Bill Bradley

William Warren Bradley may be the smartest man ever to play professional basketball.

Born in Crystal City, Missouri on this date in 1943, he was over 6 feet tall by the eighth grade and was a standout player at Crystal City High School, averaging over 38 points per game and twice being named All-American while maintaining an “A” grade point average.  He received over 75 scholarship offers to play college basketball and committed to Duke University, only to change his mind  before the start of the 1961 school year.  He decided on Princeton University due to its reputation for preparing students for United States Foreign Service work and enrolled without a scholarship, as they are not allowed in the Ivy League and, as the son of a bank president, did not qualify for financial aid.  His boyhood idol was Princeton running back and 1951 Heisman Trophy winner Dick Kazmaier and Bradley wore Kazmaier’s # 42 in his honor.  He averaged 30 points for the freshman team and was a varsity starter as a sophomore.  He also hit .318 as a first baseman for the Tigers’ baseball team.

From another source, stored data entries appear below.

/-- **The error weight** `∫₀ᵀ (‖u‖₄² + |ν| Σᵢ ‖Gu eᵢ‖₂) < ∞` for a field with
`∫₀ᵀ ‖u‖₄² < ∞` and a jointly measurable gradient field of finite dissipation (as in the proof of
Robinson–Rodrigo–Sadowski 2016, Lemma 8.18; here the `L⁴` bound is a hypothesis rather than the
Sobolev–interpolation consequence of the Leray–Hopf class, cf. the accepted
`IsLerayHopfOn.lintegral_weight_lt_top`). [folklore] -/
theorem lintegral_weight_lt_top_of_L4
    (hum : AEStronglyMeasurable (uncurry u) ((volume.restrict (Ioo 0 T)).prod (volume : Measure E)))
    (h4 : ∫⁻ s in Ioo 0 T, eLpNorm (u s) 4 volume ^ (2 : ℝ) < ⊤)
    {Gu : ℝ → E → E →L[ℝ] E} (hGum : StronglyMeasurable (uncurry Gu))
    (hGu₂ : ∫⁻ t in Ioo 0 T, ∫⁻ x, ENNReal.ofReal (frobeniusNormSq (Gu t x)) < ⊤) :
    ∫⁻ s in Ioo 0 T, (eLpNorm (u s) 4 volume ^ (2 : ℝ) + ENNReal.ofReal |ν| *
      ∑ i, eLpNorm (fun x => Gu s x (stdOrthonormalBasis ℝ E i)) 2 volume) < ⊤ := by
  set b := stdOrthonormalBasis ℝ E
  set D : ℝ → ℝ≥0∞ := fun s => ∫⁻ x, ENNReal.ofReal (frobeniusNormSq (Gu s x)) with hD
  have hDm : Measurable D := measurable_lintegral_frobeniusNormSq hGum
  have hcomp : ∀ i s, eLpNorm (fun x => Gu s x (b i)) 2 volume ≤ 1 + D s := fun i s =>
    (eLpNorm_apply_le_lintegral_frobenius_rpow (Gu s) (b i) (b.orthonormal.1 i)).trans
      (ENNReal.rpow_le_one_add_self _ (by norm_num) (by norm_num))
  have hsum : ∫⁻ s in Ioo 0 T, ENNReal.ofReal |ν| * ∑ i, eLpNorm (fun x => Gu s x (b i)) 2 volume
      ≤ ENNReal.ofReal |ν| * (Fintype.card (Fin (finrank ℝ E)) *
        (volume (Ioo 0 T) + ∫⁻ s in Ioo 0 T, D s)) := by
    calc ∫⁻ s in Ioo 0 T, ENNReal.ofReal |ν| * ∑ i, eLpNorm (fun x => Gu s x (b i)) 2 volume
        ≤ ∫⁻ s in Ioo 0 T, ENNReal.ofReal |ν| * ∑ _i : Fin (finrank ℝ E), (1 + D s) := by
          refine lintegral_mono fun s => ?_
          gcongr with i
          exact hcomp i s
      _ = ENNReal.ofReal |ν| * (Fintype.card (Fin (finrank ℝ E)) *
            (volume (Ioo 0 T) + ∫⁻ s in Ioo 0 T, D s)) := by
          simp only [Finset.sum_const, Finset.card_univ, nsmul_eq_mul]
          rw [lintegral_const_mul' _ _ ENNReal.ofReal_ne_top,
            lintegral_const_mul' _ _ (ENNReal.natCast_ne_top _), lintegral_add_left measurable_const,
            lintegral_const, Measure.restrict_apply_univ, one_mul]
  rw [lintegral_add_left' ((FunctionSpaces.aemeasurable_eLpNorm_slice hum 4).pow_const _)]
  refine ENNReal.add_lt_top.2 ⟨h4, hsum.trans_lt ?_⟩
  refine ENNReal.mul_lt_top ENNReal.ofReal_lt_top (ENNReal.mul_lt_top (ENNReal.natCast_lt_top _)
    (ENNReal.add_lt_top.2 ⟨?_, hGu₂⟩))
  rw [Real.volume_Ioo]; exact ENNReal.ofReal_lt_top

/-- **Integrability of the `H¹_σ` weak flux** for a weak solution with slices in `L²` a.e.,
`∫₀ᵀ ‖u‖₄² < ∞`, and a jointly measurable weak-gradient witness `Gu` of finite dissipation: for a
gradient density `A ∈ L²` (standing for `∇Ψ`), the time-sliced flux
`F(s) = ∫ ⟪A u(s), u(s)⟫ - ν Σᵢ ∫ ⟪Gu(s) eᵢ, A eᵢ⟫` is integrable on `(0, T)`
(`|F(s)| ≤ ‖A‖₂ (‖u(s)‖₄² + |ν| Σᵢ ‖Gu(s) eᵢ‖₂)`; Robinson–Rodrigo–Sadowski 2016, proof of
Lemma 8.18). [folklore] -/
theorem integrableOn_weakFlux_of_L4
    (hum : AEStronglyMeasurable (uncurry u) ((volume.restrict (Ioo 0 T)).prod (volume : Measure E)))
    (hL2 : ∀ᵐ s ∂(volume.restrict (Ioo 0 T)), MemLp (u s) 2 volume)
    (h4 : ∫⁻ s in Ioo 0 T, eLpNorm (u s) 4 volume ^ (2 : ℝ) < ⊤)
    {Gu : ℝ → E → E →L[ℝ] E} (hGum : StronglyMeasurable (uncurry Gu))
    (hGu : ∀ᵐ t ∂(volume.restrict (Ioo 0 T)), HasWeakGradient (u t) (Gu t))
    (hGu₂ : ∫⁻ t in Ioo 0 T, ∫⁻ x, ENNReal.ofReal (frobeniusNormSq (Gu t x)) < ⊤)
    {A : E → E →L[ℝ] E} (hA : AEStronglyMeasurable A volume)
    (hA2 : ∫⁻ x, ENNReal.ofReal (frobeniusNormSq (A x)) < ⊤) :
    IntegrableOn (fun s => (∫ x, ⟪A x (u s x), u s x⟫) -
      ν * ∑ i, ∫ x, ⟪Gu s x (stdOrthonormalBasis ℝ E i), A x (stdOrthonormalBasis ℝ E i)⟫)
      (Ioo 0 T) := by
  set b := stdOrthonormalBasis ℝ E with hb
  set W : ℝ → ℝ≥0∞ := fun s => eLpNorm (u s) 4 volume ^ (2 : ℝ) + ENNReal.ofReal |ν| *
    ∑ i, eLpNorm (fun x => Gu s x (b i)) 2 volume with hW
  have hIW : ∫⁻ s in Ioo 0 T, W s < ⊤ := lintegral_weight_lt_top_of_L4 hum h4 hGum hGu₂
  have hDm : Measurable fun s => ∫⁻ x, ENNReal.ofReal (frobeniusNormSq (Gu s x)) :=
    measurable_lintegral_frobeniusNormSq hGum
  have hDfin : ∀ᵐ s ∂(volume.restrict (Ioo 0 T)),
      ∫⁻ x, ENNReal.ofReal (frobeniusNormSq (Gu s x)) < ⊤ := ae_lt_top hDm hGu₂.ne
  have h4fin : ∀ᵐ s ∂(volume.restrict (Ioo 0 T)), eLpNorm (u s) 4 volume < ⊤ := by
    have h := ae_lt_top' ((FunctionSpaces.aemeasurable_eLpNorm_slice hum 4).pow_const (2 : ℝ)) h4.ne
    filter_upwards [h] with s hs
    exact (ENNReal.rpow_lt_top_iff_of_pos zero_lt_two).1 hs
  refine ⟨aestronglyMeasurable_weakFlux hA hum hGum ν, ?_⟩
  have hbound : ∀ᵐ s ∂(volume.restrict (Ioo 0 T)),
      ‖(∫ x, ⟪A x (u s x), u s x⟫) - ν * ∑ i, ∫ x, ⟪Gu s x (b i), A x (b i)⟫‖ₑ ≤
        (∫⁻ x, ENNReal.ofReal (frobeniusNormSq (A x))) ^ (1 / 2 : ℝ) * W s := by
    filter_upwards [hGu, hL2, hDfin, h4fin] with s hGs hmem2 hDs h4s
    have hmem4 : MemLp (u s) 4 volume := ⟨hmem2.1, h4s⟩
    have hGi : ∀ i, MemLp (fun x => Gu s x (b i)) 2 volume := fun i => hGs.memLp_apply hDs i
    have h := enorm_weakFlux_sub_le hmem4 hGs.aestronglyMeasurable_deriv hGi hA
      (aestronglyMeasurable_const (b := (0 : E →L[ℝ] E))) hA2 (by simp) ν
    simpa only [Pi.zero_apply, _root_.zero_apply, inner_zero_left, inner_zero_right,
      integral_zero, Finset.sum_const_zero, mul_zero, sub_zero] using h
  calc ∫⁻ s in Ioo 0 T, ‖(∫ x, ⟪A x (u s x), u s x⟫) - ν * ∑ i, ∫ x, ⟪Gu s x (b i), A x (b i)⟫‖ₑ
      ≤ ∫⁻ s in Ioo 0 T, (∫⁻ x, ENNReal.ofReal (frobeniusNormSq (A x))) ^ (1 / 2 : ℝ) * W s :=
        lintegral_mono_ae hbound
    _ = (∫⁻ x, ENNReal.ofReal (frobeniusNormSq (A x))) ^ (1 / 2 : ℝ) * ∫⁻ s in Ioo 0 T, W s := by
        rw [lintegral_const_mul' _ _ (ENNReal.rpow_lt_top_of_nonneg (by norm_num) hA2.ne).ne]
    _ < ⊤ := ENNReal.mul_lt_top (ENNReal.rpow_lt_top_of_nonneg (by norm_num) hA2.ne) hIW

The Sporting News named him to its All-American team and player of the year in his junior season and he was the youngest member chosen for the 1964 gold medal winning U.S. Olympic basketball team.  As a senior and team captain, Bradley was considered the best player in the nation and led Princeton to the Final Four, losing to Michigan in the semifinals and scoring 58 points in a consolation game win over Wichita State in route to being named Final Four MVP.  He broke nearly every Princeton basketball scoring record and holds a number of Ivy League single season and career records, including total points, scoring average and free throws made.  He has the top 10 slots on Princeton’s all-time list of points scored in a game and was awarded the James E. Sullivan Award as top amateur athlete in the U.S., the first basketball player to win that honor.  He was named 1965 Player of the Year by UPI, AP, USBWA, Helms Foundation and Sporting News.

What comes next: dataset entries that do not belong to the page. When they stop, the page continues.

include hy hrS hwy in
/-- If all minors over two non-orbit letters vanish and `∂θ/∂y_l(y) ≠ 0` (`l ∉ S`) while some `r_i ≠ s_i` in `k` off `S`, then `∂w/∂y_l(y) ≠ 0`. [OURS · route (β)] -/
theorem eval_pderiv_w_ne_zero_of_minors_eq_zero (θ : MvPolynomial (Fin m) k)
    (hmin : ∀ i i', i ∉ S → i' ∉ S →
      MvPolynomial.eval y (pderiv i θ) * MvPolynomial.eval y (pderiv i' (monomial r (1 : k) - monomial s 1)) -
        MvPolynomial.eval y (pderiv i' θ) * MvPolynomial.eval y (pderiv i (monomial r (1 : k) - monomial s 1)) = 0)
    (hnp : ∃ i, i ∉ S ∧ (r i : k) ≠ (s i : k)) (l : Fin m) (hl : l ∉ S) (hθl : MvPolynomial.eval y (pderiv l θ) ≠ 0) :
    MvPolynomial.eval y (pderiv l (monomial r (1 : k) - monomial s 1)) ≠ 0 := by
  intro hwl
  obtain ⟨i, hi, hne⟩ := hnp
  obtain ⟨hsr, hν⟩ := eval_r_eq_eval_s_and_ne_zero r s S y hy hrS hwy
  -- `∂_i w(y) = 0` from the minor with `l`
  have h := hmin l i hl hi
  rw [hwl, mul_zero, sub_zero] at h
  have hwi : MvPolynomial.eval y (pderiv i (monomial r (1 : k) - monomial s 1)) = 0 := (mul_eq_zero.mp h).resolve_left hθl
  -- `(r_i − s_i)·Y^r(y) = 0`
  have h2 := mul_eval_pderiv_binomial y i r s
  rw [hwi, mul_zero, hsr] at h2
  have h3 : ((r i : k) - (s i : k)) * MvPolynomial.eval y (monomial r (1 : k)) = 0 := by rw [sub_mul, ← h2]
  rcases mul_eq_zero.mp h3 with h4 | h4
  · exact hne (sub_eq_zero.mp h4)
  · exact hν h4

include hV ha hr hs hy hrS hsS hθy hwy in
/-- ★★ **THE FACE ALTERNATIVE.** If every minor over two non-orbit letters vanishes at `y`, then `Y^{a_j}` is free of the `S`-letters iff `P_j ≠ Q_j` in `k`, for every `j`.
[cite: IshiiSingularities2018, Lemma 4.4.24 (method)] -/
theorem face_iff_of_minors_eq_zero (hn : ∀ j, (n j : k) ≠ 0)
    (hmin : ∀ i i', i ∉ S → i' ∉ S →
      MvPolynomial.eval y (pderiv i (∑ j : Fin m, monomial (a j) (1 : k))) * MvPolynomial.eval y (pderiv i' (monomial r (1 : k) - monomial s 1)) -
        MvPolynomial.eval y (pderiv i' (∑ j : Fin m, monomial (a j) (1 : k))) * MvPolynomial.eval y (pderiv i (monomial r (1 : k) - monomial s 1)) = 0)
    (hnp : ∃ i, i ∉ S ∧ (r i : k) ≠ (s i : k)) (hl : ∃ l, l ∉ S ∧ MvPolynomial.eval y (pderiv l (∑ j : Fin m, monomial (a j) (1 : k))) ≠ 0) :
    ∀ j, (∀ i ∈ S, a j i = 0) ↔ (P j : k) ≠ (Q j : k) := by
  classical
  obtain ⟨l, hlS, hθl⟩ := hl
  set θ : MvPolynomial (Fin m) k := ∑ j : Fin m, monomial (a j) (1 : k) with hθ
  set μ : Fin m → k := fun j => MvPolynomial.eval y (monomial (a j) (1 : k)) with hμ
  obtain ⟨hsr, hν⟩ := eval_r_eq_eval_s_and_ne_zero r s S y hy hrS hwy
  set ν : k := MvPolynomial.eval y (monomial r (1 : k)) with hνdef
  have hwl : MvPolynomial.eval y (pderiv l (monomial r (1 : k) - monomial s 1)) ≠ 0 :=
    eval_pderiv_w_ne_zero_of_minors_eq_zero r s S y hy hrS hwy θ hmin hnp l hlS hθl
  -- the proportionality constants
  set lam : k := MvPolynomial.eval y (pderiv l (monomial r (1 : k) - monomial s 1)) / MvPolynomial.eval y (pderiv l θ) with hlam
  have hlam0 : lam ≠ 0 := div_ne_zero hwl hθl
  set κ : k := ν / lam with hκ
  have hκ0 : κ ≠ 0 := div_ne_zero hν hlam0
  -- the key identity `Σ_j (a_j)_i μ_j = κ (r_i − s_i)` for every `i`
  have key : ∀ i : Fin m, ∑ j : Fin m, ((a j i : ℕ) : k) * μ j = κ * ((r i : k) - (s i : k)) := by
    intro i
    by_cases hi : i ∈ S
    · rw [sum_exponent_mul_eval_eq_zero_of_mem S y hy a i hi, hrS i hi, hsS i hi, sub_self, mul_zero]
    · -- `∂_i w = lam ∂_i θ`
      have hprop : MvPolynomial.eval y (pderiv i (monomial r (1 : k) - monomial s 1)) = lam * MvPolynomial.eval y (pderiv i θ) := by
        have h := hmin l i hlS hi
        rw [hlam, div_mul_eq_mul_div, eq_div_iff hθl]
        linear_combination h
      have h1 := mul_eval_pderiv_sum y i a
      have h2 := mul_eval_pderiv_binomial y i r s
      rw [hsr, hprop] at h2
      -- `(r_i − s_i) ν = lam · Σ_j (a_j)_i μ_j`
      have h3 : ((r i : k) - (s i : k)) * ν = lam * (∑ j : Fin m, ((a j i : ℕ) : k) * μ j) := by
        rw [← h1]; linear_combination (-1 : k) * h2
      rw [hκ, div_mul_eq_mul_div, eq_div_iff hlam0]
      linear_combination (-1 : k) * h3
  -- `V · u = 0` for `u_j = μ_j n_j − κ (P_j − Q_j)`
  have hθsum : ∑ j : Fin m, μ j = 0 := by
    have := hθy
    rw [map_sum] at this
    exact this
  have hVu : (V.map (Nat.cast : ℕ → k)).mulVec (fun j => μ j * (n j : k) - κ * ((P j : k) - (Q j : k))) = 0 := by
    ext i
    rw [Matrix.mulVec, dotProduct, Pi.zero_apply]
    simp only [Matrix.map_apply]
    have hsplit : ∑ j : Fin m, (V i j : k) * (μ j * (n j : k) - κ * ((P j : k) - (Q j : k))) =
        (∑ j : Fin m, ((a j i : ℕ) : k) * μ j) + (d i : k) * (∑ j : Fin m, μ j) -
          κ * ((∑ j : Fin m, (V i j : k) * (P j : k)) - (∑ j : Fin m, (V i j : k) * (Q j : k))) := by
      rw [mul_sub, Finset.mul_sum, Finset.mul_sum, Finset.mul_sum, ← Finset.sum_sub_distrib, ← Finset.sum_add_distrib, ← Finset.sum_sub_distrib]
      refine Finset.sum_congr rfl fun j _ => ?_
      have haj : ((a j i : ℕ) : k) + (d i : k) = (V i j : k) * (n j : k) := by
        have := congrArg (Nat.cast : ℕ → k) (ha j i); push_cast at this; exact this
      linear_combination (-(μ j)) * haj
    have hrP : (∑ j : Fin m, (V i j : k) * (P j : k)) = (r i : k) + (mm i : k) := by
      have := congrArg (Nat.cast : ℕ → k) (hr i); push_cast at this; exact this.symm
    have hsQ : (∑ j : Fin m, (V i j : k) * (Q j : k)) = (s i : k) + (mm i : k) := by
      have := congrArg (Nat.cast : ℕ → k) (hs i); push_cast at this; exact this.symm
    rw [hsplit, hθsum, mul_zero, add_zero, hrP, hsQ, key i]
    ring
  have hu := Matrix.eq_zero_of_mulVec_eq_zero (det_cast_ne_zero (k := k) V hV) hVu
  -- read off coordinate `j`
  intro j
  have hj := congr_fun hu j
  rw [Pi.zero_apply, sub_eq_zero] at hj
  -- `μ_j n_j = κ (P_j − Q_j)`
  rw [← eval_monomial_ne_zero_iff S y hy (a j)]
  change μ j ≠ 0 ↔ _
  constructor
  · intro hμ hPQ
    rw [hPQ, sub_self, mul_zero] at hj
    exact (mul_ne_zero hμ (hn j)) hj
  · intro hPQ hμ
    rw [hμ, zero_mul] at hj
    exact (mul_ne_zero hκ0 (sub_ne_zero.mpr hPQ)) hj.symm

include hV ha hr hs hy hrS hsS hθy hwy in
/-- ★★ **A NONZERO MINOR OVER TWO NON-ORBIT LETTERS WHENEVER THE FACE TEST FAILS.** [cite: IshiiSingularities2018, Lemma 4.4.24 (method)] -/
theorem exists_minor_ne_zero (hn : ∀ j, (n j : k) ≠ 0) (hnp : ∃ i, i ∉ S ∧ (r i : k) ≠ (s i : k))
    (hl : ∃ l, l ∉ S ∧ MvPolynomial.eval y (pderiv l (∑ j : Fin m, monomial (a j) (1 : k))) ≠ 0)
    (hface : ¬ ∀ j, (∀ i ∈ S, a j i = 0) ↔ (P j : k) ≠ (Q j : k)) :
    ∃ i i', i ∉ S ∧ i' ∉ S ∧ i ≠ i' ∧ MvPolynomial.eval y (pderiv i (∑ j : Fin m, monomial (a j) (1 : k))) ≠ 0 ∧
      MvPolynomial.eval y (pderiv i (∑ j : Fin m, monomial (a j) (1 : k))) * MvPolynomial.eval y (pderiv i' (monomial r (1 : k) - monomial s 1)) -
        MvPolynomial.eval y (pderiv i' (∑ j : Fin m, monomial (a j) (1 : k))) * MvPolynomial.eval y (pderiv i (monomial r (1 : k) - monomial s 1)) ≠ 0 := by
  by_contra hcon
  push Not at hcon
  apply hface
  refine face_iff_of_minors_eq_zero V hV n d a ha P Q mm r s hr hs S y hy hrS hsS hθy hwy hn (fun i i' hi hi' => ?_) hnp hl
  by_cases hθi : MvPolynomial.eval y (pderiv i (∑ j : Fin m, monomial (a j) (1 : k))) = 0
  · by_cases hθi' : MvPolynomial.eval y (pderiv i' (∑ j : Fin m, monomial (a j) (1 : k))) = 0
    · rw [hθi, hθi', zero_mul, zero_mul, sub_zero]
    · rcases eq_or_ne i' i with h | h
      · subst h; ring
      · have := hcon i' i hi' hi h hθi'
        linear_combination (-1 : k) * this
  · rcases eq_or_ne i i' with h | h
    · subst h; ring
    · exact hcon i i' hi hi' h hθi

end Face

/-! ## §3 ★ The B9 specimen: `f = X₄² + Σ_{i<4} X_i⁹`, `g = X₀X₂² − X₁³` -/

/-- ★ **B9 / `X₀X₂² − X₁³`, `2·3 ≠ 0` in `k`**: at a T1 point of an orbit over which the face test of the pencil would single out exactly the monomials `Y^{a₀}, Y^{a₁}, Y^{a₂}` — and only
then — can all minors vanish; otherwise some minor over two non-orbit letters is nonzero (with the row `∂θ` nonzero at its first letter). [OURS · F6 v2 §3] -/
theorem b9_exists_minor_ne_zero (h2 : (2 : k) ≠ 0) (h3 : (3 : k) ≠ 0) (V : Matrix (Fin 5) (Fin 5) ℕ) (hV : IsUnit (V.map (Nat.cast : ℕ → ℤ)).det)
    (d : Fin 5 → ℕ) (a : Fin 5 → (Fin 5 →₀ ℕ)) (ha : ∀ j i, a j i + d i = V i j * (![9, 9, 9, 9, 2] : Fin 5 → ℕ) j)
    (mm r s : Fin 5 →₀ ℕ) (hr : ∀ i, r i + mm i = ∑ j, V i j * (![1, 0, 2, 0, 0] : Fin 5 → ℕ) j) (hs : ∀ i, s i + mm i = ∑ j, V i j * (![0, 3, 0, 0, 0] : Fin 5 → ℕ) j)
    (S : Finset (Fin 5)) (y : Fin 5 → k) (hy : ∀ i, y i = 0 ↔ i ∈ S) (hrS : ∀ i ∈ S, r i = 0) (hsS : ∀ i ∈ S, s i = 0)
    (hθy : MvPolynomial.eval y (∑ j : Fin 5, monomial (a j) (1 : k)) = 0) (hwy : MvPolynomial.eval y (monomial r (1 : k) - monomial s 1) = 0)
    (hnp : ∃ i, i ∉ S ∧ (r i : k) ≠ (s i : k)) (hl : ∃ l, l ∉ S ∧ MvPolynomial.eval y (pderiv l (∑ j : Fin 5, monomial (a j) (1 : k))) ≠ 0)
    (hface : ¬ ((∀ i ∈ S, a 0 i = 0) ∧ (∀ i ∈ S, a 1 i = 0) ∧ (∀ i ∈ S, a 2 i = 0) ∧ ¬ (∀ i ∈ S, a 3 i = 0) ∧ ¬ (∀ i ∈ S, a 4 i = 0))) :
    ∃ i i', i ∉ S ∧ i' ∉ S ∧ i ≠ i' ∧ MvPolynomial.eval y (pderiv i (∑ j : Fin 5, monomial (a j) (1 : k))) ≠ 0 ∧
      MvPolynomial.eval y (pderiv i (∑ j : Fin 5, monomial (a j) (1 : k))) * MvPolynomial.eval y (pderiv i' (monomial r (1 : k) - monomial s 1)) -
        MvPolynomial.eval y (pderiv i' (∑ j : Fin 5, monomial (a j) (1 : k))) * MvPolynomial.eval y (pderiv i (monomial r (1 : k) - monomial s 1)) ≠ 0 := by
  have h9 : ((9 : ℕ) : k) ≠ 0 := by
    have : ((9 : ℕ) : k) = 3 * 3 := by norm_num
    rw [this]; exact mul_ne_zero h3 h3
  have h2' : ((2 : ℕ) : k) ≠ 0 := by exact_mod_cast h2
  refine exists_minor_ne_zero V hV ![9, 9, 9, 9, 2] d a ha ![1, 0, 2, 0, 0] ![0, 3, 0, 0, 0] mm r s hr hs S y hy hrS hsS hθy hwy (fun j => ?_) hnp hl (fun hall => hface ?_)
  · match j with
    | 0 => exact h9
    | 1 => exact h9
    | 2 => exact h9
    | 3 => exact h9
    | 4 => exact h2'
  · have h0 := hall 0
    have h1 := hall 1
    have h22 := hall 2
    have h33 := hall 3
    have h44 := hall 4
    refine ⟨h0.mpr ?_, h1.mpr ?_, h22.mpr ?_, fun h => (h33.mp h) rfl, fun h => (h44.mp h) rfl⟩
    · show ((1 : ℕ) : k) ≠ ((0 : ℕ) : k)
      rw [Nat.cast_one, Nat.cast_zero]; exact one_ne_zero
    · show ((0 : ℕ) : k) ≠ ((3 : ℕ) : k)
      rw [Nat.cast_zero, Nat.cast_ofNat]; exact h3.symm
    · show ((2 : ℕ) : k) ≠ ((0 : ℕ) : k)
      rw [Nat.cast_zero, Nat.cast_ofNat]; exact h2

end Summit.ResolutionOfSingularities.ResolutionOfSingularities.Theorems.FInjectiveMacaulayfication.BPBinomialTransversal

end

 The New York Knicks selected him with their first territorial pick in the 1965 NBA Draft but Bradley accepted a Rhodes Scholarship to study Politics, Philosophy and Economics at Oxford.  He commuted to Italy to play in the Lega Basket Serie A during the 1965-66 season and led Olimpia Milano to the European Champions Cup.  He left Oxford in the spring of 1967 to into the Air Force Reserves and served six months active duty as an officer before joining the Knicks in December of that year.  The 6’5” forward helped New York win their first NBA championship in 1970, his third NBA season, and another in 1973 during which he was named to his only NBA All-Star team.

“Dollar Bill” played in the NBA from 1967 to 1977, all with the Knicks and averaged 12.4 points and 3.4 assists in 742 games.  He worked as an assistant to the director of the Office of Economic Opportunity in Washington, D.C. during the off seasons and published the first of several books he authored in 1976.  He also taught in the street academies of Harlem.  Bradley retired from basketball in 1977 and decided in the summer of that year to run for the U.S. Senate as a New Jersey Democrat and won the seat in 1978 at the age of 34.  He served in that capacity from January 3, 1979 to January 3, 1997 and made an unsuccessful run for Democratic nominee for the President in 2000.